Marcelyn Gow is an architect and artist currently based in Zurich Switzerland. She has exhibited in New York, Berlin and Stockholm. Her most recent exhibition as part of the group servo was Sample 4 at the UCLA School of Architecture, Los Angeles.

Vit Hopley & Yve Lomax. Since 1996 Vit Hopley and Yve Lomax have collaboratively produced a series of exhibitions and spoken performances which include Between Two Folds Ð an image and text installation (Gasworks Gallery 1996); Trope – image and voice (Cambridge Darkrooms Gallery 1997); Somewhere Unseen Ð an evening event of words and images (South London Gallery 1998); Making a Scene: Performativity and Performance in Contemporary Politics and Art Practice (Birmingham Institute of Art and Design 1999); Sleight of Hand (Five Years Gallery, London, 2000). They have had texts published in Make – the magazine of women’s art; Angelaki, the journal of theoretical humanities; and Performance Research.

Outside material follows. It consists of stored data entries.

import Summits.Ventures.PercRepro.RankLevelSetMinorPairInduction

/-! # RankLevelSetMinorPairDiag — THE RESIDUE OF THE ELEMENT RECURSION IS THE DIAGONAL: THE CUMULATIVE SKEW ON
EVERY PAIR OF COMPLEMENTARY MINORS FOLLOWS FROM THE SINGLE REFLECTION INEQUALITY `p_i ≤ p_{m−1−i}` ON THE PAIRS WITH
`r₁ ≥ r₂` (night-1 g29; dossier §41.9)

`RankLevelSetMinorPairInduction` reduced the cumulative skew on the pairs with `r₁ < r₂` to the equal-rank slice (M₀)
(all the comparisons `i < j`, `i + j ≤ m − 1`). This file pushes the recursion through the pairs with `r₁ ≥ r₂` as
well: there the natural parameter is `R = m − 1` for EVERY such pair, and the exact recursion at ANY `w ∈ E ∖ (Y₁ ∪ Y₂)`
delivers all the comparisons with `i + j ≤ m − 2` from the children (the through-`w` child has `r₁' ≥ r₂' − 1`, so its
parameter is `≥ m − 3`; the avoid-`w` child has `r₁'' ≥ r₂''`, so its parameter is `m − 2`); only the DIAGONAL
`i + j = m − 1` is left, the reflection inequality `p_i ≤ p_{m−1−i}` (`2i + 1 < m`).
* **(Diag)** = `MinorPairDiagSkew M` (a `Prop`, NOT asserted): `p_i(Y₁,Y₂) ≤ p_{m−1−i}(Y₁,Y₂)` for `2i + 1 < m`, for
  every pair of disjoint independent `Y₁, Y₂ ⊆ E` with `r(E ∖ Y₁) + #Y₁ ≤ r(E ∖ Y₂) + #Y₂` (`r₁ ≥ r₂`). Its `(∅,∅)`
  case is `D_i ≤ D_{n−1−i} = D_{i+1}` — Mono, the Lorentzian consequence; for `r₁ ≥ r₂ + 1` it is WEAKER than the
  (false, for crossing pairs) «skewed right about `m/2`» of dossier §41.4 (d). Census (night-1 g29, own exact code):
  every matroid on ≤ 9 elements, all pairs with `#Y_i ≤ 2` (≤ 3 at `n ≤ 8`): 0 failures.
* **`minorPairSkew_all_of_diagSkew`** — THE JOINT INDUCTION on `m`: (Diag) for `M` gives `MinorPairSkew M Y₁ Y₂ (m − 1)`
  on every pair with `r₁ ≥ r₂` and `MinorPairSkew M Y₁ Y₂ (m − 1 − d)` on every pair with `r₁ + d = r₂`.
* **`minorPairEqualRankSkew_of_diagSkew`**: (Diag) ⟹ (M₀); **`biContainSkew_of_diagSkew`**: (Diag) ⟹ (CX*);
  **`biIndepPerElem_of_diagSkew`**: (Diag) on every minor ⟹ (★★).
So the residue of the whole element induction, in the vocabulary of pairs, is ONE reflection inequality at ONE level per
pair, on the pairs whose first minor has the larger rank. Nothing here asserts (Diag); every declaration has a
docstring; imports: the cell's own modules and Mathlib only. Axioms: standard. -/

namespace PercRepro

open Set Matroid

variable {α : Type} (M : Matroid α) [M.Finite]

omit [M.Finite] in
/-- **(Diag), the diagonal reflection inequality on the pairs with `r₁ ≥ r₂`** (a `Prop`, NOT asserted): for every
pair of disjoint independent `Y₁, Y₂ ⊆ E` with `r(E ∖ Y₁) + #Y₁ ≤ r(E ∖ Y₂) + #Y₂`, `p_i ≤ p_{m−1−i}` whenever
`2i + 1 < m = #(E ∖ (Y₁ ∪ Y₂))`. -/
def MinorPairDiagSkew : Prop :=
  ∀ Y₁ Y₂ : Set α, Y₁ ⊆ M.E → Y₂ ⊆ M.E → Disjoint Y₁ Y₂ → M.Indep Y₁ → M.Indep Y₂ →
    mpRk M (M.E \ Y₁) + Y₁.ncard ≤ mpRk M (M.E \ Y₂) + Y₂.ncard →
    ∀ i : ℕ, 2 * i + 1 < (M.E \ (Y₁ ∪ Y₂)).ncard →
      minorPairCount M Y₁ Y₂ i ≤ minorPairCount M Y₁ Y₂ ((M.E \ (Y₁ ∪ Y₂)).ncard - 1 - i)

omit [M.Finite] in
/-- A cumulative skew with `R − 1` together with the diagonal `i + j = R` gives the cumulative skew with `R`. -/
lemma minorPairSkew_of_pred_of_diag {Y₁ Y₂ : Set α} {R : ℕ} (h : MinorPairSkew M Y₁ Y₂ (R - 1))
    (hdiag : ∀ i, 2 * i < R → minorPairCount M Y₁ Y₂ i ≤ minorPairCount M Y₁ Y₂ (R - i)) :
    MinorPairSkew M Y₁ Y₂ R := by
  intro i j hij hR
  rcases Nat.lt_or_ge (i + j) R with hlt | hge
  · exact h i j hij (by omega)
  · have hj : j = R - i := by omega
    rw [hj]
    exact hdiag i (by omega)

/-- **THE JOINT INDUCTION** (dossier §41.9): from (Diag) for `M`, every pair of disjoint independent `Y₁, Y₂ ⊆ E`
with `m = #(E ∖ (Y₁ ∪ Y₂))` satisfies `MinorPairSkew M Y₁ Y₂ (m − 1)` when `r₁ ≥ r₂` and
`MinorPairSkew M Y₁ Y₂ (m − 1 − d)` when `r₁ + d = r₂`. -/
theorem minorPairSkew_all_of_diagSkew (hdiag : MinorPairDiagSkew M) :
    ∀ (m : ℕ) (Y₁ Y₂ : Set α), Y₁ ⊆ M.E → Y₂ ⊆ M.E → Disjoint Y₁ Y₂ → M.Indep Y₁ → M.Indep Y₂ →
      (M.E \ (Y₁ ∪ Y₂)).ncard = m →
      (mpRk M (M.E \ Y₁) + Y₁.ncard ≤ mpRk M (M.E \ Y₂) + Y₂.ncard → MinorPairSkew M Y₁ Y₂ (m - 1)) ∧
      (∀ d : ℕ, mpRk M (M.E \ Y₂) + Y₂.ncard + d = mpRk M (M.E \ Y₁) + Y₁.ncard →
        MinorPairSkew M Y₁ Y₂ (m - 1 - d)) := by
  intro m
  induction m using Nat.strong_induction_on with
  | _ m ih =>
  intro Y₁ Y₂ hY₁ hY₂ hdisj hI₁ hI₂ hm
  have hfin : (M.E \ (Y₁ ∪ Y₂)).Finite := M.ground_finite.subset Set.sdiff_subset
  have hY₁fin : Y₁.Finite := M.ground_finite.subset hY₁
  have hY₂fin : Y₂.Finite := M.ground_finite.subset hY₂
  -- the two children of a pair at an element `w`, with their rank bookkeeping
  have hchildren : ∀ w ∈ M.E \ (Y₁ ∪ Y₂),
      (M.Indep (insert w Y₁) → MinorPairSkew M (insert w Y₁) Y₂ (m - 3) ∨
        (mpRk M (M.E \ Y₂) + Y₂.ncard < mpRk M (M.E \ insert w Y₁) + (insert w Y₁).ncard ∧
          MinorPairSkew M (insert w Y₁) Y₂ (m - 2 - (mpRk M (M.E \ insert w Y₁) + (insert w Y₁).ncard -
            (mpRk M (M.E \ Y₂) + Y₂.ncard))))) ∧
      (M.Indep (insert w Y₂) → mpRk M (M.E \ Y₁) + Y₁.ncard ≤ mpRk M (M.E \ insert w Y₂) + (insert w Y₂).ncard →
        MinorPairSkew M Y₁ (insert w Y₂) (m - 2)) := by
    intro w hw
    have hwE : w ∈ M.E := hw.1
    have hwY₁ : w ∉ Y₁ := fun h => hw.2 (Or.inl h)
    have hwY₂ : w ∉ Y₂ := fun h => hw.2 (Or.inr h)
    have hm1 : ((M.E \ (Y₁ ∪ Y₂)) \ {w}).ncard = m - 1 := by
      rw [Set.ncard_sdiff_singleton_of_mem hw, hm]
    have hmpos : 1 ≤ m := by
      rw [← hm]; exact (Set.ncard_pos hfin).mpr ⟨w, hw⟩
    constructor
    · intro hI₁'
      have hdisj₁ : Disjoint (insert w Y₁) Y₂ := by
        rw [Set.disjoint_left]
        intro x hx hx'
        rcases Set.mem_insert_iff.mp hx with rfl | hx
        · exact hwY₂ hx'
        · exact Set.disjoint_left.mp hdisj hx hx'
      have hih := ih (m - 1) (by omega) (insert w Y₁) Y₂ (Set.insert_subset hwE hY₁) hY₂ hdisj₁ hI₁' hI₂
        (by rw [ground_sdiff_insert_left, hm1])
      rcases Nat.lt_or_ge (mpRk M (M.E \ Y₂) + Y₂.ncard) (mpRk M (M.E \ insert w Y₁) + (insert w Y₁).ncard)
        with hlt | hge
      · right
        refine ⟨hlt, ?_⟩
        have h2 := hih.2 (mpRk M (M.E \ insert w Y₁) + (insert w Y₁).ncard - (mpRk M (M.E \ Y₂) + Y₂.ncard))
          (by omega)
        exact minorPairSkew_mono M h2 (by omega)
      · left
        exact minorPairSkew_mono M (hih.1 hge) (by omega)
    · intro hI₂' hle
      have hdisj₂ : Disjoint Y₁ (insert w Y₂) := by
        rw [Set.disjoint_left]
        intro x hx hx'
        rcases Set.mem_insert_iff.mp hx' with rfl | hx'
        · exact hwY₁ hx
        · exact Set.disjoint_left.mp hdisj hx hx'
      have hih := ih (m - 1) (by omega) Y₁ (insert w Y₂) hY₁ (Set.insert_subset hwE hY₂) hdisj₂ hI₁ hI₂'
        (by rw [ground_sdiff_insert_right, hm1])
      exact minorPairSkew_mono M (hih.1 hle) (by omega)
  -- the rank of the avoid-`w` child: `r(E ∖ (Y₂ + w)) + 1 ≥ r(E ∖ Y₂)`
  have hright : ∀ w ∈ M.E \ (Y₁ ∪ Y₂),
      mpRk M (M.E \ Y₂) + Y₂.ncard ≤ mpRk M (M.E \ insert w Y₂) + (insert w Y₂).ncard := by
    intro w hw
    have hwY₂ : w ∉ Y₂ := fun h => hw.2 (Or.inr h)
    have hE2 : M.E \ insert w Y₂ = (M.E \ Y₂) \ {w} := by
      ext x
      simp only [Set.mem_sdiff, Set.mem_insert_iff, Set.mem_singleton_iff, not_or]
      tauto
    have hins : mpRk M ((M.E \ Y₂) \ {w}) + 1 ≥ mpRk M (M.E \ Y₂) := by
      have h := mpRk_insert_le M w ((M.E \ Y₂) \ {w})
      have hwX : w ∈ M.E \ Y₂ := ⟨hw.1, hwY₂⟩
      rw [Set.insert_sdiff_self_of_mem hwX] at h
      exact h
    rw [hE2, Set.ncard_insert_of_notMem hwY₂ hY₂fin]
    omega
  -- the rank of the through-`w` child: `r(E ∖ (Y₁ + w)) + 1 ≥ r(E ∖ Y₁)`, so its deficit is at most one more
  have hleft : ∀ w ∈ M.E \ (Y₁ ∪ Y₂),
      mpRk M (M.E \ insert w Y₁) + (insert w Y₁).ncard ≤ mpRk M (M.E \ Y₁) + Y₁.ncard + 1 := by
    intro w hw
    have hwY₁ : w ∉ Y₁ := fun h => hw.2 (Or.inl h)
    have hE1 : M.E \ insert w Y₁ = (M.E \ Y₁) \ {w} := by
      ext x
      simp only [Set.mem_sdiff, Set.mem_insert_iff, Set.mem_singleton_iff, not_or]
      tauto
    have hmono : mpRk M ((M.E \ Y₁) \ {w}) ≤ mpRk M (M.E \ Y₁) := mpRk_mono M Set.sdiff_subset
    rw [hE1, Set.ncard_insert_of_notMem hwY₁ hY₁fin]
    omega
  -- PART 1: `r₁ ≥ r₂`, parameter `m − 1`
  have part1 : mpRk M (M.E \ Y₁) + Y₁.ncard ≤ mpRk M (M.E \ Y₂) + Y₂.ncard → MinorPairSkew M Y₁ Y₂ (m - 1) := by
    intro hle
    -- the sub-diagonal comparisons `i + j ≤ m − 2` from the children, the diagonal from (Diag)
    have hsub : MinorPairSkew M Y₁ Y₂ (m - 2) := by
      rcases Nat.lt_or_ge m 3 with hm3 | hm3
      · intro i j hij hR; omega
      obtain ⟨w, hw⟩ : (M.E \ (Y₁ ∪ Y₂)).Nonempty := by
        rw [← Set.ncard_pos hfin, hm]; omega
      obtain ⟨hc1, hc2⟩ := hchildren w hw
      apply minorPairSkew_of_split M hw
      · by_cases hI₁' : M.Indep (insert w Y₁)
        · rcases hc1 hI₁' with h | ⟨hlt, h⟩
          · exact minorPairSkew_mono M h (by omega)
          · have := hleft w hw
            exact minorPairSkew_mono M h (by omega)
        · exact minorPairSkew_of_forall_eq_zero M (minorPairCount_eq_zero_of_not_indep_left M hI₁') _
      · by_cases hI₂' : M.Indep (insert w Y₂)
        · exact hc2 hI₂' (hle.trans (hright w hw))
        · exact minorPairSkew_of_forall_eq_zero M (minorPairCount_eq_zero_of_not_indep_right M hI₂') _
    refine minorPairSkew_of_pred_of_diag M (R := m - 1) (by rw [show m - 1 - 1 = m - 2 by omega]; exact hsub) ?_
    intro i hi
    have h := hdiag Y₁ Y₂ hY₁ hY₂ hdisj hI₁ hI₂ hle i (by omega)
    rw [hm] at h
    exact h
  refine ⟨part1, ?_⟩
  -- PART 2: `r₁ + d = r₂`, parameter `m − 1 − d`
  intro d hrk
  rcases Nat.eq_zero_or_pos d with rfl | hd
  · rw [Nat.sub_zero]
    exact part1 (by omega)
  -- a non-coloop `w` of `M ↾ (E ∖ Y₂)` outside `Y₁ ∪ Y₂`
  obtain ⟨w, hw, hwcl⟩ := exists_mem_closure_of_pos M hY₁ hY₂ hdisj hI₁ hd hrk
  have hwE : w ∈ M.E := hw.1
  have hwY₁ : w ∉ Y₁ := fun h => hw.2 (Or.inl h)
  have hwY₂ : w ∉ Y₂ := fun h => hw.2 (Or.inr h)
  have hm1 : ((M.E \ (Y₁ ∪ Y₂)) \ {w}).ncard = m - 1 := by
    rw [Set.ncard_sdiff_singleton_of_mem hw, hm]
  have hmpos : 1 ≤ m := by
    rw [← hm]; exact (Set.ncard_pos hfin).mpr ⟨w, hw⟩
  obtain ⟨hc1, hc2⟩ := hchildren w hw
  apply minorPairSkew_of_split M hw
  · by_cases hI₁' : M.Indep (insert w Y₁)
    · rcases hc1 hI₁' with h | ⟨hlt, h⟩
      · exact minorPairSkew_mono M h (by omega)
      · have := hleft w hw
        exact minorPairSkew_mono M h (by omega)
    · exact minorPairSkew_of_forall_eq_zero M (minorPairCount_eq_zero_of_not_indep_left M hI₁') _
  · by_cases hI₂' : M.Indep (insert w Y₂)
    · -- the avoid-`w` child has deficit `d − 1` (the choice of `w`)
      have hE2 : M.E \ insert w Y₂ = (M.E \ Y₂) \ {w} := by
        ext x
        simp only [Set.mem_sdiff, Set.mem_insert_iff, Set.mem_singleton_iff, not_or]
        tauto
      have hrk2 : mpRk M ((M.E \ Y₂) \ {w}) = mpRk M (M.E \ Y₂) :=
        mpRk_sdiff_singleton_of_mem_closure M Set.sdiff_subset hwcl
      have hcard : (insert w Y₂).ncard = Y₂.ncard + 1 := Set.ncard_insert_of_notMem hwY₂ hY₂fin
      have hdisj₂ : Disjoint Y₁ (insert w Y₂) := by
        rw [Set.disjoint_left]
        intro x hx hx'
        rcases Set.mem_insert_iff.mp hx' with rfl | hx'
        · exact hwY₁ hx
        · exact Set.disjoint_left.mp hdisj hx hx'
      have hih := ih (m - 1) (by omega) Y₁ (insert w Y₂) hY₁ (Set.insert_subset hwE hY₂) hdisj₂ hI₁ hI₂'
        (by rw [ground_sdiff_insert_right, hm1])
      have h2 := hih.2 (d - 1) (by rw [hE2, hrk2, hcard]; omega)
      exact minorPairSkew_mono M h2 (by omega)
    · exact minorPairSkew_of_forall_eq_zero M (minorPairCount_eq_zero_of_not_indep_right M hI₂') _

/-- **(Diag) ⟹ (M₀)**: the diagonal reflection inequality on the pairs with `r₁ ≥ r₂` gives the full cumulative skew
on the equal-rank pairs. -/
theorem minorPairEqualRankSkew_of_diagSkew (hdiag : MinorPairDiagSkew M) : MinorPairEqualRankSkew M := by
  intro Y₁ Y₂ hY₁ hY₂ hdisj hI₁ hI₂ heq
  exact (minorPairSkew_all_of_diagSkew M hdiag _ Y₁ Y₂ hY₁ hY₂ hdisj hI₁ hI₂ rfl).1 heq.ge

/-- **(CX*) FROM (Diag)**: `MinorPairDiagSkew M → BiContainSkew M`. -/
theorem biContainSkew_of_diagSkew (hdiag : MinorPairDiagSkew M) : BiContainSkew M :=
  biContainSkew_of_equalRankSkew M (minorPairEqualRankSkew_of_diagSkew M hdiag)

/-- **(★★) FROM (Diag) ON THE MINORS**: `(∀ N ≤m M, MinorPairDiagSkew N) → BiIndepPerElem M`. -/
theorem biIndepPerElem_of_diagSkew (h : ∀ N : Matroid α, N ≤m M → MinorPairDiagSkew N) : BiIndepPerElem M :=
  biIndepPerElem_of_equalRankSkew M (fun N hN =>
    haveI : N.Finite := ⟨M.ground_finite.subset hN.subset⟩
    minorPairEqualRankSkew_of_diagSkew N (h N hN))

end PercRepro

Aaron Williamson. Performance artist, choreographer and writer Aaron Williamson takes a physical approach to performance art and installation that has been evolved in relation to his becoming deaf. Over the last ten years he has created 200 or more performances in Britain, Europe, Japan and North America. In 1997 he completed a Doctoral thesis on writing and bodily identity entitled Physiques of Inscription. Current projects include a performance installation Hearing Things that is the basis for a book publication by Bookworks in September 2000. Previous publications include A Holythroat Symposium (1993) and Cathedral Lung (1991). In 1998-99 he was Arts Council of England Fellow in Writing and Contemporary Art at Oxford University and is currently the recipient of a Live Art Bursary from London Arts Board.